It seemed like Noir Seattle might have more than a moment in the mid-1980s, when Microsoft was on the ascendant, Starbucks had a frothy head of syndicated soy-milk steam and Boeing had roared back to rocket-fueled health after its “Will The Last Person Leaving Seattle Turn Out The Lights?” low point in the 1970s. All of that stood in contrast to the fishermen and boat builders and other blue-collar types who built the city, and the conflict between those who aspired to be world-class and those aspired to maintain middle-class standing proved to be fertile ground for fictional murder.
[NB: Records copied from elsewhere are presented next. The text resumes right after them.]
/-- **Ramanujan–Petersson, crude global form**: granted Deligne's bound, a newform `f ∈ S_k(Γ₀(N))`
(`k ≥ 2`) has `|aₙ(f)| ≤ 16^{256} · n^{(k−1)/2 + 1/8}` for every `n ≥ 1` (indeed
`|aₙ| ≤ d(n) n^{(k−1)/2}`: multiplicativity `IsNewform0.coeff_mul_of_coprime_holds`, the prime-power
bounds `IsNewform0.norm_cuspCoeff_prime_pow_le_of_deligne`, and `succ_mul_rpow_pow_le`, only the primes
`< 256` contributing a factor `16`). [cite: Deligne1974, Thm. 8.2 (p. 302)] [cite: DiamondShurman2005, Prop. 5.8.5] -/
theorem IsNewform0.norm_cuspCoeff_le_of_deligne (hD : Deligne1974_heckeT_eigenvalue_norm_le)
    (hf : IsNewform0 f) (hk : 2 ≤ k) {n : ℕ} (hn : n ≠ 0) :
    ‖cuspCoeff f n‖ ≤ (16 : ℝ) ^ 256 * (n : ℝ) ^ (((k : ℝ) - 1) / 2 + 1 / 8) := by
  classical
  set e : ℝ := ((k : ℝ) - 1) / 2 with he
  -- multiplicativity: `aₙ = ∏_{p^r ∥ n} a_{p^r}`
  have hmul : cuspCoeff f n = n.factorization.prod fun p r ↦ cuspCoeff f (p ^ r) :=
    Nat.multiplicative_factorization (cuspCoeff f)
      (fun x y hxy ↦ IsNewform0.coeff_mul_of_coprime_holds hf hxy)
      ((isNormalized_iff_cuspCoeff_one f).mp hf.2.2) hn
  -- `n^{e + 1/8} = ∏ (p^r)^{e + 1/8}`
  have hcast : (n : ℝ) = ∏ p ∈ n.factorization.support, (p : ℝ) ^ n.factorization p := by
    conv_lhs => rw [← Nat.prod_factorization_pow_eq_self hn]
    rw [Finsupp.prod, Nat.cast_prod]
    push_cast
    rfl
  have hne : (n : ℝ) ^ (e + 1 / 8) =
      ∏ p ∈ n.factorization.support, ((p : ℝ) ^ n.factorization p) ^ (e + 1 / 8) := by
    rw [hcast, ← Real.finsetProd_rpow _ _ (fun p _ ↦ by positivity)]
  rw [hne, hmul, Finsupp.prod, norm_prod]
  -- the constants
  set B : ℕ → ℝ := fun p ↦ if p < 256 then (16 : ℝ) else 1 with hB
  have hB1 : ∀ p, 1 ≤ B p := fun p ↦ by simp only [hB]; split_ifs <;> norm_num
  have hB16 : ∀ p, B p ≤ 16 := fun p ↦ by simp only [hB]; split_ifs <;> norm_num
  calc ∏ p ∈ n.factorization.support, ‖cuspCoeff f (p ^ n.factorization p)‖
      ≤ ∏ p ∈ n.factorization.support, B p * (((p : ℝ) ^ n.factorization p) ^ (e + 1 / 8)) := by
        refine Finset.prod_le_prod (fun p _ ↦ norm_nonneg _) fun p hp ↦ ?_
        have hpp : p.Prime := Nat.prime_of_mem_primeFactors (Nat.support_factorization n ▸ hp)
        exact (hf.norm_cuspCoeff_prime_pow_le_of_deligne hD hk hpp _).trans
          (succ_mul_rpow_pow_le hpp e _)
    _ = (∏ p ∈ n.factorization.support, B p) *
          ∏ p ∈ n.factorization.support, ((p : ℝ) ^ n.factorization p) ^ (e + 1 / 8) :=
        Finset.prod_mul_distrib
    _ ≤ (16 : ℝ) ^ 256 *
          ∏ p ∈ n.factorization.support, ((p : ℝ) ^ n.factorization p) ^ (e + 1 / 8) := by
        refine mul_le_mul_of_nonneg_right ?_ (Finset.prod_nonneg fun p _ ↦ by positivity)
        -- only the primes `< 256` contribute a factor `16`
        rw [← Finset.prod_filter_mul_prod_filter_not _ (fun p ↦ p < 256)]
        have h2 : ∏ p ∈ n.factorization.support.filter (fun p ↦ ¬ p < 256), B p = 1 :=
          Finset.prod_eq_one fun p hp ↦ by
            simp only [hB, if_neg (Finset.mem_filter.mp hp).2]
        rw [h2, mul_one]
        calc ∏ p ∈ n.factorization.support.filter (fun p ↦ p < 256), B p
            ≤ ∏ p ∈ n.factorization.support.filter (fun p ↦ p < 256), (16 : ℝ) :=
              Finset.prod_le_prod (fun p _ ↦ by linarith [hB1 p]) fun p _ ↦ hB16 p
          _ = 16 ^ (n.factorization.support.filter (fun p ↦ p < 256)).card := by
              rw [Finset.prod_const]
          _ ≤ 16 ^ 256 := by
              refine pow_le_pow_right₀ (by norm_num) ?_
              calc (n.factorization.support.filter (fun p ↦ p < 256)).card
                  ≤ (Finset.range 256).card := Finset.card_le_card fun p hp ↦
                    Finset.mem_range.mpr (Finset.mem_filter.mp hp).2
                _ = 256 := Finset.card_range 256

/-- **Absolute convergence of `L(f, s)` in Deligne's half-plane** (up to the divisor artefact `1/8`):
granted Deligne's bound, `∑ aₙ(f) n^{-s}` is summable for `re s > (k+1)/2 + 1/8` (Mathlib
`LSeriesSummable_of_le_const_mul_rpow` with `IsNewform0.norm_cuspCoeff_le_of_deligne`).
[cite: Deligne1974, Thm. 8.2 (p. 302)] [cite: DiamondShurman2005, Thm. 5.9.2] -/
theorem IsNewform0.lseriesSummable_cuspCoeff_of_deligne (hD : Deligne1974_heckeT_eigenvalue_norm_le)
    (hf : IsNewform0 f) (hk : 2 ≤ k) {s : ℂ} (hs : ((k : ℝ) + 1) / 2 + 1 / 8 < s.re) :
    LSeriesSummable (cuspCoeff f) s := by
  refine LSeriesSummable_of_le_const_mul_rpow (x := ((k : ℝ) - 1) / 2 + 1 / 8 + 1) (by linarith)
    ⟨(16 : ℝ) ^ 256, fun n hn ↦ ?_⟩
  have hx : ((k : ℝ) - 1) / 2 + 1 / 8 + 1 - 1 = ((k : ℝ) - 1) / 2 + 1 / 8 := by ring
  rw [hx]
  exact hf.norm_cuspCoeff_le_of_deligne hD hk hn

/-- **`L(f, s) ≠ 0` for `re s > (k+1)/2 + 1/8`, granted Deligne's bound** (newform
`f ∈ S_k(Γ₀(N))`, `k ≥ 2`): the Hecke recursions (`a₁ = 1`, `a_{pn} = a_p a_n − 𝟙_{p∤N} p^{k−1} a_{n/p}`,
`IsNewform0.cuspCoeff_prime_mul`) and absolute convergence
(`IsNewform0.lseriesSummable_cuspCoeff_of_deligne`) feed the sieve argument
`HeckeRecursionLSeries.LSeries_ne_zero_of_heckeRecursion` (classically: the Euler product converges
absolutely, Diamond–Shurman Thm. 5.9.2). [cite: Deligne1974, Thm. 8.2 (p. 302)]
[cite: DiamondShurman2005, Thm. 5.9.2] -/
theorem IsNewform0.cuspFormLSeries_ne_zero_of_deligne (hD : Deligne1974_heckeT_eigenvalue_norm_le)
    (hf : IsNewform0 f) (hk : 2 ≤ k) {s : ℂ} (hs : ((k : ℝ) + 1) / 2 + 1 / 8 < s.re) :
    cuspFormLSeries f s ≠ 0 := by
  refine HeckeRecursionLSeries.LSeries_ne_zero_of_heckeRecursion (a := cuspCoeff f) hf.2.2
    (fun p hp ↦ ?_) (hf.lseriesSummable_cuspCoeff_of_deligne hD hk hs)
  refine ⟨cuspCoeff f p, if p ∣ N then 0 else (p : ℂ) ^ (k - 1), fun n _ ↦ ?_⟩
  rw [hf.cuspCoeff_prime_mul hp n]
  split_ifs <;> ring

/-- **`L(f, s) ≠ 0` for `re s ≥ k/2 + 1`, granted Deligne's bound** — Hecke's half-plane WITH its
boundary (`k/2 + 1 > (k+1)/2 + 1/8`); the boundary `re s = k/2 + 1` is exactly the case the
unconditional `IsNewform0.cuspFormLSeries_ne_zero` does not reach. [cite: Deligne1974, Thm. 8.2 (p. 302)]
[cite: DiamondShurman2005, Thm. 5.9.2] -/
theorem IsNewform0.cuspFormLSeries_ne_zero_of_le_re_of_deligne
    (hD : Deligne1974_heckeT_eigenvalue_norm_le) (hf : IsNewform0 f) (hk : 2 ≤ k) {s : ℂ}
    (hs : (k : ℝ) / 2 + 1 ≤ s.re) : cuspFormLSeries f s ≠ 0 :=
  hf.cuspFormLSeries_ne_zero_of_deligne hD hk (by linarith)

/-- **The last critical value `L(f, k − 1) ≠ 0` for a newform of weight `k ≥ 4`, granted Deligne's
bound** (`k − 1 ≥ k/2 + 1 ⟺ k ≥ 4`); e.g. `L(g, p) ≠ 0` for a weight-`(p+1)` companion form `g` at
EVERY odd prime `p`, including `p = 3` (weight `4`, `s = 3`, the boundary of Hecke's half-plane).
[cite: Deligne1974, Thm. 8.2 (p. 302)] [cite: DiamondShurman2005, Thm. 5.9.2] -/
theorem IsNewform0.cuspFormLSeries_edge_ne_zero_of_deligne
    (hD : Deligne1974_heckeT_eigenvalue_norm_le) (hf : IsNewform0 f) (hk : 4 ≤ k) :
    cuspFormLSeries f ((k : ℂ) - 1) ≠ 0 := by
  refine hf.cuspFormLSeries_ne_zero_of_le_re_of_deligne hD (by omega) ?_
  have hk' : (4 : ℝ) ≤ (k : ℝ) := by exact_mod_cast hk
  simp only [sub_re, intCast_re, one_re]
  linarith

end Newform

end Literature.NumberTheory.EllipticCurves.ModularForms

end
J.A. Jance had made a big splash with 1985’s Until Proven Guilty, starring J.P. Beaumont, a tough-but-tender alcoholic Seattle police detective who could have stepped from the pages of a Spillane novel; that same year, Earl Emerson came out with The Rainy City, featuring bicycling private eye Thomas Black (Emerson would win the Shamus Award for his second Black book, 1986’s Poverty Bay.) Soon after came attorney Fredrick D. Huebner with a series featuring lawyer Matt Riordan; suspense and cozy novels from K.K. Beck and Mary Daheim; police, P.I. and newsman procedurals from G.M. Ford and Ridley Pearson; all well-received, all findable on the drugstore paperback racks of flyover America.
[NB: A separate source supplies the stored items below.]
import Literature.AnabelianGeometry.EtaleTheta.Discharge.Sec4NonVacuityThm44
import HarnessLib

/-!
# [EtTh] Prop 4.2 (iii) is INDEPENDENT of the §4 setting axioms: a kernel countermodel (the toy)

S. Mochizuki, *The étale theta function and its Frobenioid-theoretic manifestations*, Publ. RIMS **45**
(2009) [MochizukiEtTh2009], §4, Prop 4.2 (iii) p.88 (PDF): "there exist … an `N`-th root of the
fraction-pair".  Its printed proof (p.89 L77–80) passes to a tempered COVERING of `X^log` over which `f`
acquires an `N`-th root (the step recorded as sub-node L01a `RootOverCovering` of
`plan/L2/SUBDAG-EtTh-Prop42.md`, where the author's ERRATUM E2 — tempered-meromorphic functions,
[IUTchI] Rmk 3.2.4 — enters).

This PROOF-ONLY file (no definitions) shows in the kernel that this step CANNOT be dispensed with at the
level of the typed interfaces: the perfect toy setting `Toy.biKummerSetting` of
`Discharge/Sec4NonVacuity.lean` (abc-iut-w5-d063, p418516) satisfies every axiom of abc-iut-L2-t3's
`BiKummerSetting` (monoid type `ℤ`, `Φ` perfect, `A_⊙` Frobenius-trivial and Galois, …), is built through
the canonical model constructor `mkOfModelCanonical`, has `Φ` divisorial and `B` group-like ([FrdI] Thm 5.2
standing hypotheses) and is even a Frobenioid (`Toy.temperedFrobenioidQ_isFrobenioid`, p418792) — and
yet the typed statement `Prop42_iii` (for the genuine transport `pullFracModel`) FAILS there:

* `Toy.not_prop42_iii` — the fraction-pair `((1, id, 𝔭, u), id)` of the rational function `u = (1, 𝔭)`
  (the "uniformiser": `B ≅ ℤ`) on `A_⊙` has NO square root: the only base object is `∗`, so the `N`-domain
  of any root lies over `∗`, the transport `((α')^birat)^*` is the identity on the `ℤ`-component, and
  `2·b = 1` has no solution in `ℤ`.

Consequently Prop 4.2 (iii) is NOT a consequence of {`BiKummerSetting` axioms, canonical model structure,
`Φ` divisorial & perfect, `B` group-like, `C` a Frobenioid}: any discharge must use an input the toy
lacks — coverings of the base with enough roots, i.e. exactly sub-node L01a (and the saturation
refinement L01b).  This is a statement about the TYPED sub-DAG (which inputs are essential), kernel-checked;
it refutes nothing in [EtTh].  HONEST LIMITS: toy = one-object base, trivial [FrdI] vocabularies.
Nothing here bears on, or takes a side on, [IUTchIII] Cor. 3.12.
-/

noncomputable section

namespace Literature.AnabelianGeometry.EtaleTheta

open CategoryTheory Opposite Literature.AlgebraicGeometry.Frobenioids
open scoped NNRat

namespace Toy

/-- The `ℤ`-component (`B₀^Λ = ℤ` part) of a rational function of the toy is unchanged by pull-back
along any morphism of the model Frobenioid (the base has one object and `B₀^Λ` is a constant functor).
[cite: MochizukiEtTh2009, Def 3.6 p.77] -/
theorem pullFracModel_fst {A A' : temperedFrobenioidQ.category} (φ : A' ⟶ A)
    (f : temperedFrobenioidQ.biratUnitsModel A) :
    ((temperedFrobenioidQ.pullFracModel φ f : temperedFrobenioidQ.biratUnitsModel A') :
        temperedFrobenioidQ.ratFnFunctor.obj (op A'.base)).1.1 =
      (f : temperedFrobenioidQ.ratFnFunctor.obj (op A.base)).1.1 := by
  rw [TemperedFrobenioid.coe_pullFracModel_apply]
  rfl

/-- **[EtTh] Prop 4.2 (iii) FAILS at the toy setting** (for the genuine transport `pullFracModel`): the
fraction-pair `((1, id, 𝔭, u), id)` for the uniformiser `u = (1, 𝔭) ∈ B(∗)^× ≅ ℤ` admits no square root,
since every object lies over the single base object and `2·b = 1` is insoluble in `ℤ`.  Hence the typed
`Prop42_iii` is independent of the `BiKummerSetting` axioms (+ canonical model, `Φ` divisorial/perfect,
`B` group-like, `C` Frobenioid): the covering step L01a of the sub-DAG is essential.
[cite: MochizukiEtTh2009, Prop 4.2 p.88] -/
theorem not_prop42_iii :
    ¬ biKummerSetting.Prop42_iii fun {_ _} φ => temperedFrobenioidQ.pullFracModel φ := by
  intro h
  -- the uniformiser `u = (1, 𝔭)` as an element of the rational function monoid `B(∗)`
  let z : temperedFrobenioidQ.divisorMonoid.obj (op Aodot.base) := ⟨Multiplicative.ofAdd (1 : ℚ≥0), trivial⟩
  have hz : realifiedQ.divΛ (temperedFrobenioidQ.baseOp (op Aodot.base)) (Multiplicative.ofAdd (1 : ℤ)) =
      temperedFrobenioidQ.ΦgpToRlog (op Aodot.base) (Algebra.GrothendieckGroup.of z) := by
    change divHomQ (Multiplicative.ofAdd 1) = gpMap _ (Algebra.GrothendieckGroup.of z)
    rw [divHomQ_ofAdd_one, gpMap_of]
    rfl
  let p : temperedFrobenioidQ.ratFn (op Aodot.base) :=
    ⟨(Multiplicative.ofAdd (1 : ℤ), Algebra.GrothendieckGroup.of z), hz⟩
  have hpu : IsUnit (p : temperedFrobenioidQ.ratFnFunctor.obj (op Aodot.base)) :=
    temperedFrobenioidQ.isUnit_ratFnFunctor realifiedQ.isUnit_BΛ Aodot p
  -- the pre-step `s' = (1, id, 𝔭, u) : A_⊙ → A_⊙`
  have hrel : Aodot.cls ^ ((1 : ℕ+) : ℕ) * Algebra.GrothendieckGroup.of z =
      pullGp temperedFrobenioidQ.divisorMonoid (𝟙 Aodot.base) Aodot.cls *
        divB temperedFrobenioidQ.divisorMonoid temperedFrobenioidQ.ratFnFunctor
          temperedFrobenioidQ.divBNatTrans (op Aodot.base) p := by
    change (1 : Algebra.GrothendieckGroup _) ^ ((1 : ℕ+) : ℕ) * Algebra.GrothendieckGroup.of z =
      pullGp temperedFrobenioidQ.divisorMonoid (𝟙 Aodot.base) 1 * Algebra.GrothendieckGroup.of z
    rw [one_pow, map_one]
  let s' : Aodot ⟶ Aodot := ModelFrobenioid.mkHom Aodot Aodot 1 (𝟙 _) z p hrel
  have hs' : biKummerSetting.IsPreStep s' := ⟨rfl, show IsIso (𝟙 Aodot.base) from inferInstance⟩
  -- the fraction-pair `(s', id)` for `f := s' · id⁻¹`
  let f : temperedFrobenioidQ.biratUnitsModel Aodot :=
    temperedFrobenioidQ.fracOfModel realifiedQ.isUnit_BΛ s' (𝟙 Aodot)
  have hP : biKummerSetting.FractionPair (A := Aodot) f Aodot :=
    { num := s'
      den := 𝟙 _
      isPreStep_num := hs'
      isPreStep_den := ModelFrobenioid.isPreStep_id _
      base_eq := rfl
      frac_eq := rfl
      disjointSupports := fun x _ hx =>
        (divisorMonoidQ_isDivisorial (Discrete.mk PUnit.unit)).isSharp.eq_one_of_isUnit x
          (isUnit_of_dvd_one hx) }
  -- a square root would solve `2·b = 1` in `ℤ`
  obtain ⟨R⟩ := h f hP 2
  -- the `ℤ`-component as a homomorphism on `O^×(A^birat) = B(A_D)^×`
  let π : ∀ A : temperedFrobenioidQ.category, temperedFrobenioidQ.biratUnitsModel A →* Multiplicative ℤ :=
    fun A => (MonoidHom.fst _ _).comp
      ((temperedFrobenioidQ.ratFn (op A.base)).subtype.comp (Units.coeHom _))
  have hπpull : ∀ {A A' : temperedFrobenioidQ.category} (φ : A' ⟶ A)
      (g : temperedFrobenioidQ.biratUnitsModel A), π A' (temperedFrobenioidQ.pullFracModel φ g) = π A g :=
    fun φ g => pullFracModel_fst φ g
  have h1 : (temperedFrobenioidQ.isUnit_ratFnFunctor realifiedQ.isUnit_BΛ Aodot
      (ModelFrobenioid.unit (𝟙 Aodot))).unit = 1 :=
    Units.ext (by rw [IsUnit.unit_spec, ModelFrobenioid.unit_id, Units.val_one])
  have hval : (f : temperedFrobenioidQ.ratFnFunctor.obj (op Aodot.base)) = (p : _) := by
    simp only [f]
    rw [TemperedFrobenioid.coe_fracOfModel, h1, inv_one, Units.val_one, mul_one]
    rfl
  have hπf : π Aodot f = Multiplicative.ofAdd (1 : ℤ) := by
    change (Units.val f).1.1 = _
    rw [hval]
    rfl
  have hsq : (π R.AN R.root) ^ (2 : ℕ) = Multiplicative.ofAdd (1 : ℤ) :=
    ((map_pow (π R.AN) R.root 2).symm.trans (congrArg (π R.AN) R.pow_root)).trans
      ((hπpull R.αData.α₁ f).trans hπf)
  have h2 := congrArg Multiplicative.toAdd hsq
  rw [toAdd_pow, toAdd_ofAdd, nsmul_eq_mul] at h2
  omega

/-- **Independence of Prop 4.2 (iii) from the §4 setting, packaged**: the toy setting is a Frobenioid
(`Φ` divisorial, `B` group-like, built through `mkOfModelCanonical`) AND the typed `Prop42_iii` for the
genuine transport is FALSE there — so the sub-DAG's covering input L01a cannot be eliminated.
[cite: MochizukiEtTh2009, Prop 4.2 p.88] -/
theorem isFrobenioid_and_not_prop42_iii :
    PreFrobenioid.IsFrobenioid temperedFrobenioidQ.toElem ∧
      ¬ biKummerSetting.Prop42_iii fun {_ _} φ => temperedFrobenioidQ.pullFracModel φ :=
  ⟨temperedFrobenioidQ_isFrobenioid, not_prop42_iii⟩

end Toy

end Literature.AnabelianGeometry.EtaleTheta

end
But, just as grunge music came and went in the national consciousness in the space of a few years, so did the sense of Seattle as a fictional crime hub.

With the release of Jennifer Hillier’s Jar of Hearts, a big-buzzy Seattle-set thriller, Jet City may see another moment in the national consciousness as a symbol of disruption and reinvention. Jar Of Hearts is getting strong reviews (“There’s no denying her page-turner’s grab-you-by-the-throat power,” says Publishers Weekly) and a pricey, high-profile push from her publisher. In onetime Big Pharma exec Georgina “Geo” Shaw’s attempt to reinvent herself after a prison stretch for a moment of teenage horror, Seattle-watchers may see parallels in the city’s rapid, rapaciously rich transformation from isolated backwater to techbro paradise.

Seattle’s economy may be booming, but it’s become diminished in many ways that matter to readers. The city is down from two daily newspapers to one. More than a dozen bookstores have closed in the last dozen years, including the beloved Seattle Mystery Bookshop. And a lot of Seattle’s crime authors have been washed out with the tide — Earl Emerson, for one, hasn’t had a publishing contract in nearly a decade, and today the retired Seattle firefighter, now 70, quietly self-publishes a new Thomas Black novel every few years from his home at the extreme eastern edge of the Seattle sprawl, in the burg of North Bend (a.k.a., the setting of Twin Peaks).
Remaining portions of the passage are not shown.